There's also another problem: To identify which tokens are operators,
and which tokens are operands. Currently in C++ three is a set of
tokens which is explicitly reserved for operators, and another set
which can be used as operand. If one would allow to define arbitrary
operators, one could either maintain the distinction (for example by
naming operators "`foo'" instead of plain "foo", so "a `cross' b" is
unambiguously identified as infix operator `cross' applied to a and
b), or allow ordinary identifiers as operators, together with rules to
identify the operator tokens. The latter gets more complex, since even
if applying the "one-token-rule" of C++ built-in tokens, there are six
different ways to interpret the expression "a b c":
"prefix a(prefix b(c))"
"prefix a(postfix c(b))"
"postfix c(prefix a(b))"
"delimited a c(b)"
"prefix c(prefix b(a))"
"infix b(a,b)"
Now C++ already has this sort of stuff (what is "a * b;"?), but that
doesn't say that it's a good idea to add more such stuff. I'd use
clearly separated operator names ("`foo'" is just one possibility;
another one would be "@foo"; it's hard to find something which isn't
currently legal C++ syntax in any case)
Of course the question which operators should be overloadable still
remains. For example, should one be allowed to overload operators
which fit existing expressions? One might find overloading "infix * +"

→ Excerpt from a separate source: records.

import Literature.AlgebraicGeometry.HodgeTheory.MonomialSupportedHypersurfaceMonodromy
import Literature.AlgebraicGeometry.HodgeTheory.MonomialSupportedHypersurfaceFamilyPoints
import Literature.AlgebraicGeometry.HodgeTheory.DworkSexticSingletonRankOfFamily
import Literature.AlgebraicGeometry.HodgeTheory.DworkSexticSingletonPurity
import HarnessLib

/-!
# The `Γ_W`-equivariant transport from the Dwork sextic `X_ψ` to the Fermat point
# (Katz 2009, §3 and Lemma 3.1(1): "the eigensheaves are local systems")

Family `hodge`, layer `Literature/AlgebraicGeometry/HodgeTheory`; theorems only (no definition, no named
fact; D-0026). This file DISCHARGES the topological hypothesis of `DworkSexticSingletonRankOfTransport`
/ `DworkSexticSingletonRankOfFamily` / `DworkSexticSingletonPurity` (crux K2
`FlatClassesSpannedByReflectionInvariants`, stmt-HodgeConjecture-20241, of route
`HodgeConjecture/DworkReflectionQuotients`): for every `ψ` with `ψ⁶ ≠ 1` there is an injective `ℂ`-linear
`T : H⁴(X_ψ(ℂ); ℂ) → H⁴(X⁴₆(ℂ); ℂ)` intertwining the diagonal symmetries `g_a`, `a ∈ Γ_W = μ₆⁶ ∩ ker ∏`
(`DworkSextic.exists_equivariant_transport`). Consequently Katz's rank bound for the singleton type holds
unconditionally (`DworkSextic.singleton_rank_le_one`), the 360 singleton flat eigenlines
`V_{(1,2,3,3,4,5)∘σ}(X_ψ)` are of Hodge type `(2,2)` (`DworkSextic.isOfHodgeType_two_two_singleton`), and the
`j = 0` instance of crux K2 holds with NO hypothesis (`DworkSextic.flatClasses_mem_span_reflInvariant_singleton`).

THE CONSTRUCTION (Katz §3: "the group `Γ_W` acts as automorphisms of `𝕏/𝔸¹`"; Voisin II §3.1.2). Let
`M` be the set of sextic monomials in `x₀,…,x₅` fixed by `Γ_W` (it contains the `xᵢ⁶` and `∏ xᵢ`, so the
Dwork form `F_ψ = Σ xᵢ⁶ − 6ψ ∏ xᵢ` and the Fermat form are supported on `M`: a form invariant under `Γ_W`
has no coefficient at a monomial moved by `Γ_W`, `coeff_eq_zero_of_not_fixed`). The tree's monomial-supported
family `π_M : 𝒴_M → S_M` (`Motives/MonomialSupportedHypersurfaceFamily`; smooth projective, Ehresmann-locally
trivial on all of `S_M(ℂ)`, `isCohomologicallyLocallyTrivialOn_familyM`) carries the relative diagonal
automorphisms `σ_a`, `a ∈ Γ_W`, OVER THE BASE (`Motives/MonomialSupportedHypersurfaceSymmetry.sigmaM`), whose
fibre maps are the diagonal automorphisms `diagonalAut` of the members under the embedding-compatible fibre
isomorphisms (`sigmaMFiber_comp_eq_diagonalAut`). A path from `ψ` to `0` in `ℂ ∖ μ₆` (the complement of a
finite set in the plane is path connected) gives a path of nonsingular `Γ_W`-invariant sextics `F_{ψ(t)}` in
`U(ℂ)` through the coefficient chart (`continuous_pointOfCoeffs_comp`), which lifts to `S_M(ℂ)`
(`exists_path_lift_toBase`); `F_0 = Σ xᵢ⁶` is the Fermat form. Then
`DworkSextic.exists_equivariant_transport_of_family` (parallel transport composed with the fibre
isomorphisms, `transportFun_map_fiberHom`) is the transport.

## References

* [Katz2009] N. M. Katz, Another look at the Dwork family, Progr. Math. 270 (2009), §3 p. 92, Lemma 3.1(1).
* [VoisinHodgeI2002] C. Voisin, Hodge Theory and Complex Algebraic Geometry I (2002), Thm. 9.3, §9.2.1.
* [VoisinHodgeII2003] C. Voisin, Hodge Theory and Complex Algebraic Geometry II (2003), §3.1.2, §6.2.1.
-/

noncomputable section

useful to provide an optimized version of the combined operator. But
then it also poses problems: What if the expression a * b + c is
encountered where a, b and c don't fit this operator, but * and +
separately would work? We wouldn't really want the expression to fail.
But then, should the operator be split off? Or should the parsing of
the operator tokens be deferred until the types of the operands are
known? But what if the operands are expressions themselves?

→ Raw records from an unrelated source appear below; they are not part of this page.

import Summits.Langlands.Langlands.Theses.ClassicalityWeightSplit

/-!
# Route ClassicalityWeightSplit — Assembly

The assembly item (stmt-Langlands-26949) of the child route `ClassicalityWeightSplit` (decomp-langlands lens-2 gen 17; the first gate-native
D-0170 refining child: `--refines route-Langlands-DepthPrimeSplit:Classicality`, edge split, depth 1, no FRAME item) for the crux
CLASS = `DepthPrimeSplit.Classicality` (stmt-Langlands-25026):
`RegularClassicality → WallClassicality → DegenerateClassicality → DepthPrimeSplit.Classicality`.

This is literally the type of the route file's sorry-free deciding theorem `Summit.Langlands.Langlands.Theses.ClassicalityWeightSplit.closes`
(two excluded middles on the Hodge–Tate-multiplicity trichotomy regular / wall / degenerate).  Nothing here proves `Langlands` (nor CLASS):
the assembly records only that the three ledger items of the route, taken together, imply the refined crux.
-/

set_option linter.dupNamespace false -- project-wide option (lakefile weak.linter.dupNamespace); `Summit.Langlands.Langlands` is the mandated namespace

namespace Summit.Langlands.Langlands.Theorems

/-- **Assembly of route ClassicalityWeightSplit** (stmt-Langlands-26949): `CG → CW → CD → DepthPrimeSplit.Classicality`.  Proof: unfold `Assembly`
and apply the route's deciding theorem `Theses.ClassicalityWeightSplit.closes`. -/
theorem classicalityWeightSplit_assembly_proof :
    Summit.Langlands.Langlands.Theses.ClassicalityWeightSplit.Assembly := by
  unfold Summit.Langlands.Langlands.Theses.ClassicalityWeightSplit.Assembly
  exact Summit.Langlands.Langlands.Theses.ClassicalityWeightSplit.closes

end Summit.Langlands.Langlands.Theorems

Generally this problem occurs as soon as two operators of the same
"left kind" (i.e. both left delimited, or both left open) start with
the same token sequence. AFAIK the function call operators are the
only case where this occurs in C++. Here the resolution is clearly to
fail ("f(a,b)" is not resolved to "f((a,b))" if no two-argument
function, but an one-argument function as available).
Another thing one would probably not want to allow (although it would
technically make no problems) would be to overload e.g. "operator [ ,"
because this would lead to unpaired '['. So one wants some additional
restrictions on operator overloading. Maybe one should restrict just
to explicitly named operators beside the standard ones.
---
[ comp.std.c++ is moderated. To submit articles, try just posting with ]
[ your news-reader. If that fails, use mailto:std-c++@ncar.ucar.edu ]
[ --- Please see the FAQ before posting. --- ]
[ FAQ: http://www.research.att.com/~austern/csc/faq.html ]
Author: Christopher Eltschka <celtschk@web.de>
Date: Thu, 23 Aug 2001 21:52:37 GMT Raw View
remove.haberg@matematik.su.se (Hans Aberg) writes:
> In article <PseWnUAxTPT7Ewfy@ntlworld.com>, Francis Glassborow
> <francisG@robinton.demon.co.uk> wrote:
> >>Or what exactly do you have in your mind?
>
> >Simply that the concept of precedence works for C, but it does not for
> >C++ (specifically the problem is with assignments and the conditional
> >operator)
>
> I did have some worries about that too in the beginning, but it turns out
> that it is not a problem. I made a version handling that specifically, one
> defines for ? : precedence and associativity left/right.
>
> I work now on a more general operator precedence theory. One advantage,
> apart from the generality, is that the actual implementation becomes
> simpler, because one needs not work through so many special cases, as that
> is handled by the general theory. Some details:
>
> An n-ary operator f is defined to be a sequence of tokens (f_0, ..., f_n),
> where f_0 and f_n, the left/right delimiters may be empty. If one of the
> left/right delimiters are not present, one must have a precedence number
> available. It is supposed to act on the arguments x_1, ..., x_n
> syntactically as
> f_0 x_1 f_1 ... f_{n-1} x_n f_n
>
> If neither of the left/right delimiters are present, then the operator is
> called infix. Then the operator can bind left or right in the parsing
> (associativity). If only the left (resp. right) delimiter is present, the
> operator is called prefix (resp. postfix). If both left and right
> delimiters are present, it is called delimited.
>
> Thus an operator can have the attributes
> left right prefix postfix delimited
> And for the different arities n, one has the following possible types:
> nullary (n = 0): delimited.
> unary (n = 1): prefix, postfix, delimited.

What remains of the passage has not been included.